» **WHAT YOU NEED TO DO**
Figure out the number of lines in the data that hold the string "namespace". Reply with that figure only.

» **DATA PROVIDED**
import Summits.CriticalPhenomena.PercolationContinuityZ3.Theorems.Transplant.SkelFrmQuasi1RootHoldsQ3VR
import Summits.CriticalPhenomena.PercolationContinuityZ3.Theorems.Transplant.SkelFrmQuasi1RootHoldsQCKVOfLePx
import Summits.CriticalPhenomena.PercolationContinuityZ3.Theorems.Transplant.SkelFrmQuasi1RootHoldsQDKVOfLePx
import Summits.CriticalPhenomena.PercolationContinuityZ3.Theorems.Transplant.SkelFrmQuasi1RootGlueQVKPx
import Summits.CriticalPhenomena.PercolationContinuityZ3.Theorems.Transplant.SkelFrmQuasiBParamsKitBump
import Summits.CriticalPhenomena.PercolationContinuityZ3.Theorems.Transplant.PlanarSkeletonFrmQuasiDefs
import Summits.CriticalPhenomena.PercolationContinuityZ3.Theorems.Transplant.PlanarSkeletonFrmQuasiProxies
import Summits.CriticalPhenomena.PercolationContinuityZ3.Theorems.Transplant.SkelFrmQuasi1ChoiceDefs
import Summits.CriticalPhenomena.PercolationContinuityZ3.Theorems.Transplant.SkelFrmQuasi1ParamsLBL
import Summits.CriticalPhenomena.PercolationContinuityZ3.Theorems.Transplant.SkelFrmQuasi1ParamsPO
import Summits.CriticalPhenomena.PercolationContinuityZ3.Theorems.Transplant.SkelFrmQuasiBChoiceArrivalYW
import Summits.CriticalPhenomena.PercolationContinuityZ3.Theorems.Transplant.SkelFrmQuasiBChoiceAtQ
import Summits.CriticalPhenomena.PercolationContinuityZ3.Theorems.Transplant.SkelFrmQuasiBChoiceAtQ3V
import Summits.CriticalPhenomena.PercolationContinuityZ3.Theorems.Transplant.SkelFrmQuasiBChoiceCreepY3
import Summits.CriticalPhenomena.PercolationContinuityZ3.Theorems.Transplant.SkelFrmQuasiBChoiceDefs
import Summits.CriticalPhenomena.PercolationContinuityZ3.Theorems.Transplant.SkelFrmQuasiBChoiceDefsV
import Summits.CriticalPhenomena.PercolationContinuityZ3.Theorems.Transplant.SkelFrmQuasiBChoiceDefsVPx
import Summits.CriticalPhenomena.PercolationContinuityZ3.Theorems.Transplant.SkelFrmQuasiBChoiceDepth2
import Summits.CriticalPhenomena.PercolationContinuityZ3.Theorems.Transplant.SkelFrmQuasiBChoiceDepthYW
import Summits.CriticalPhenomena.PercolationContinuityZ3.Theorems.Transplant.SkelFrmQuasiBChoiceLinks
import Summits.CriticalPhenomena.PercolationContinuityZ3.Theorems.Transplant.SkelFrmQuasiBChoiceNums
import Summits.CriticalPhenomena.PercolationContinuityZ3.Theorems.Transplant.SkelFrmQuasiBChoiceReadNums3
import Summits.CriticalPhenomena.PercolationContinuityZ3.Theorems.Transplant.SkelFrmQuasiBChoiceResidC
import Summits.CriticalPhenomena.PercolationContinuityZ3.Theorems.Transplant.SkelFrmQuasiBChoiceRootDiamV
import Summits.CriticalPhenomena.PercolationContinuityZ3.Theorems.Transplant.SkelFrmQuasiBChoiceRootLanding
import Summits.CriticalPhenomena.PercolationContinuityZ3.Theorems.Transplant.SkelFrmQuasiBChoiceRootLanding2
import Summits.CriticalPhenomena.PercolationContinuityZ3.Theorems.Transplant.SkelFrmQuasiBChoiceRootPrefix
import Summits.CriticalPhenomena.PercolationContinuityZ3.Theorems.Transplant.SkelFrmQuasiBChoiceRootReadDefs
import Summits.CriticalPhenomena.PercolationContinuityZ3.Theorems.Transplant.SkelFrmQuasiBChoiceRootReadX2
import Summits.CriticalPhenomena.PercolationContinuityZ3.Theorems.Transplant.SkelFrmQuasiBChoiceRootReadY
import Summits.CriticalPhenomena.PercolationContinuityZ3.Theorems.Transplant.SkelFrmQuasiBChoiceRootReadYk
import Summits.CriticalPhenomena.PercolationContinuityZ3.Theorems.Transplant.SkelFrmQuasiBChoiceRootRunY
import Summits.CriticalPhenomena.PercolationContinuityZ3.Theorems.Transplant.SkelFrmQuasiBChoiceWindow3
import Summits.CriticalPhenomena.PercolationContinuityZ3.Theorems.Transplant.SkelFrmQuasiBParamsBridge0
import Summits.CriticalPhenomena.PercolationContinuityZ3.Theorems.Transplant.SkelFrmQuasiBParamsCorrKG
import Summits.CriticalPhenomena.PercolationContinuityZ3.Theorems.Transplant.SkelFrmQuasiBParamsCorrKG0
import Summits.CriticalPhenomena.PercolationContinuityZ3.Theorems.Transplant.SkelFrmQuasiBParamsCorrKGLen3
import Summits.CriticalPhenomena.PercolationContinuityZ3.Theorems.Transplant.SkelFrmQuasiBParamsCorrKGLenY
import Summits.CriticalPhenomena.PercolationContinuityZ3.Theorems.Transplant.SkelFrmQuasiBParamsLF
import Summits.CriticalPhenomena.PercolationContinuityZ3.Theorems.Transplant.SkelFrmQuasiBParamsLFA
import Summits.CriticalPhenomena.PercolationContinuityZ3.Theorems.Transplant.SkelFrmQuasiBParamsSlotsS
import Summits.CriticalPhenomena.PercolationContinuityZ3.Theorems.Transplant.SkelFrmQuasi1SlotTypes
import Summits.CriticalPhenomena.PercolationContinuityZ3.Theorems.Transplant.SkelPhiQStepsN
import HarnessLib

/-!
# GEN-Q PORT (WAVE-Q table v0.8 section 2, row G254, U-level L?; captain R-6/R-7 2026-08-27: carrier token swap `PlanarSkeletonFrmFrom ↦ PlanarSkeletonFrmQuasi`)
# of the tree module «Transplant/SkelFrmFrom1RootHoldsQ3VRPx» (sha256 f5e797ed06cb6219…) onto the quasi-step carrier `PlanarSkeletonFrmQuasi` (p507026): «SkelFrmQuasi1RootHoldsQ3VRPx»

ORIGINAL TITLE: 

builds on p205010 (kernel theorem, internal audit signed; external expert review pending) — nothing in this file uses p205010; NOTHING is claimed about any open node
((N3-b), the end state).  Lane `prim-bschramm`, seat `prim-hp-8` (gen 62; GEN-Q pen, family BChoiceRoot*/1Root*/BParamsKit·Bridge; tool = captain gen-1 g4's port_genq.py R-14 + p3-g30 T1/T2 + stmt-g33 --force-keep).  Helper file (`--supports stmt-CriticalPhenomena-4575 --as helper`).
PORT RULES (U-wave r1–r4 re-used, GEN-Q hunk classes of p3-g29 #6136): declaration order, names and proof texts are those of «SkelFrmFrom1RootHoldsQ3VRPx», byte-identical except
(i) the carrier token `PlanarSkeletonFrmFrom ↦ PlanarSkeletonFrmQuasi` in binders, `namespace`/`end` lines and qualified names (module names `SkelFrmFrom… ↦ SkelFrmQuasi…`
in imports of already-ported rows); (ii) `Φ.step ↦ Φ.qstep` with the called Steps lemma replaced by its `…Q`/`_q` twin and the cost `Φ.M` threaded (none in this file unless
listed below); (iii) `Φ.cyl_connected ↦ Φ.cyl_reach` readers (none unless listed); (iv) graph-ball radii / window floors ×`Φ.M` (none unless listed).  HAND HUNK (L-KitS-1 readers): the kit integers of record are read at the window cost
`N := KS.NQ Φ` — KS0.R'0 ↦ KS0.R'0N κ Φ (KS.NQ Φ) ×6; KS0.r₀0 ↦ KS0.r₀0N ×6 (N first) (stmt-g33's G017 «SkelFrmQuasiBChoiceNums», hp-8's «SkelFrmQuasiBParamsKitSN»).  Carrier-free
residents stay imported/exported from the original «SkelFrm1RootHoldsQ3VRPx» exactly as in the FrmFrom port.  Docstrings and citations are the original's.

K-2 READER HUNKS (p3-g30, design owner, R-25 2026-08-27; hp-8 g62's tool port + these hunks; validated rc 0 kept whole over the staged closure):
(iv) L-p3g30-1 / L-p5g29-2: the excess-floor binders and the `Hex` conjuncts read ×`Φ.M` — `Φ.M·Yb0 + 1 ≤ ex`, `Φ.M·D0s + ZD2 + Φ.M·13·kgSL.toNat + 1 ≤ ex`,
`Φ.M·D0s(0) + ZDP + 1 ≤ ex`, `Φ.M·D2R + ZDYW + Φ.M·13·nL + 1 ≤ ex` (= p3-g30's «SkelFrmQuasiBChoiceResidR» `exR0_floors` conjuncts 3–6 verbatim); the
hand-offs `(by exact_mod_cast hZ)` feed gen-2 g0's `reach_le_ZD2 / reachY_le_ZDYW` (`↑(Φ.M·13)·(…) ≤ ZD2/ZDYW`) to the wrappers' `hZ/hZY`.
-/

noncomputable section

open scoped Classical

namespace Summit.CriticalPhenomena.PercolationContinuityZ3.Theorems.Transplant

» **REPLY TO THE EXERCISE**
2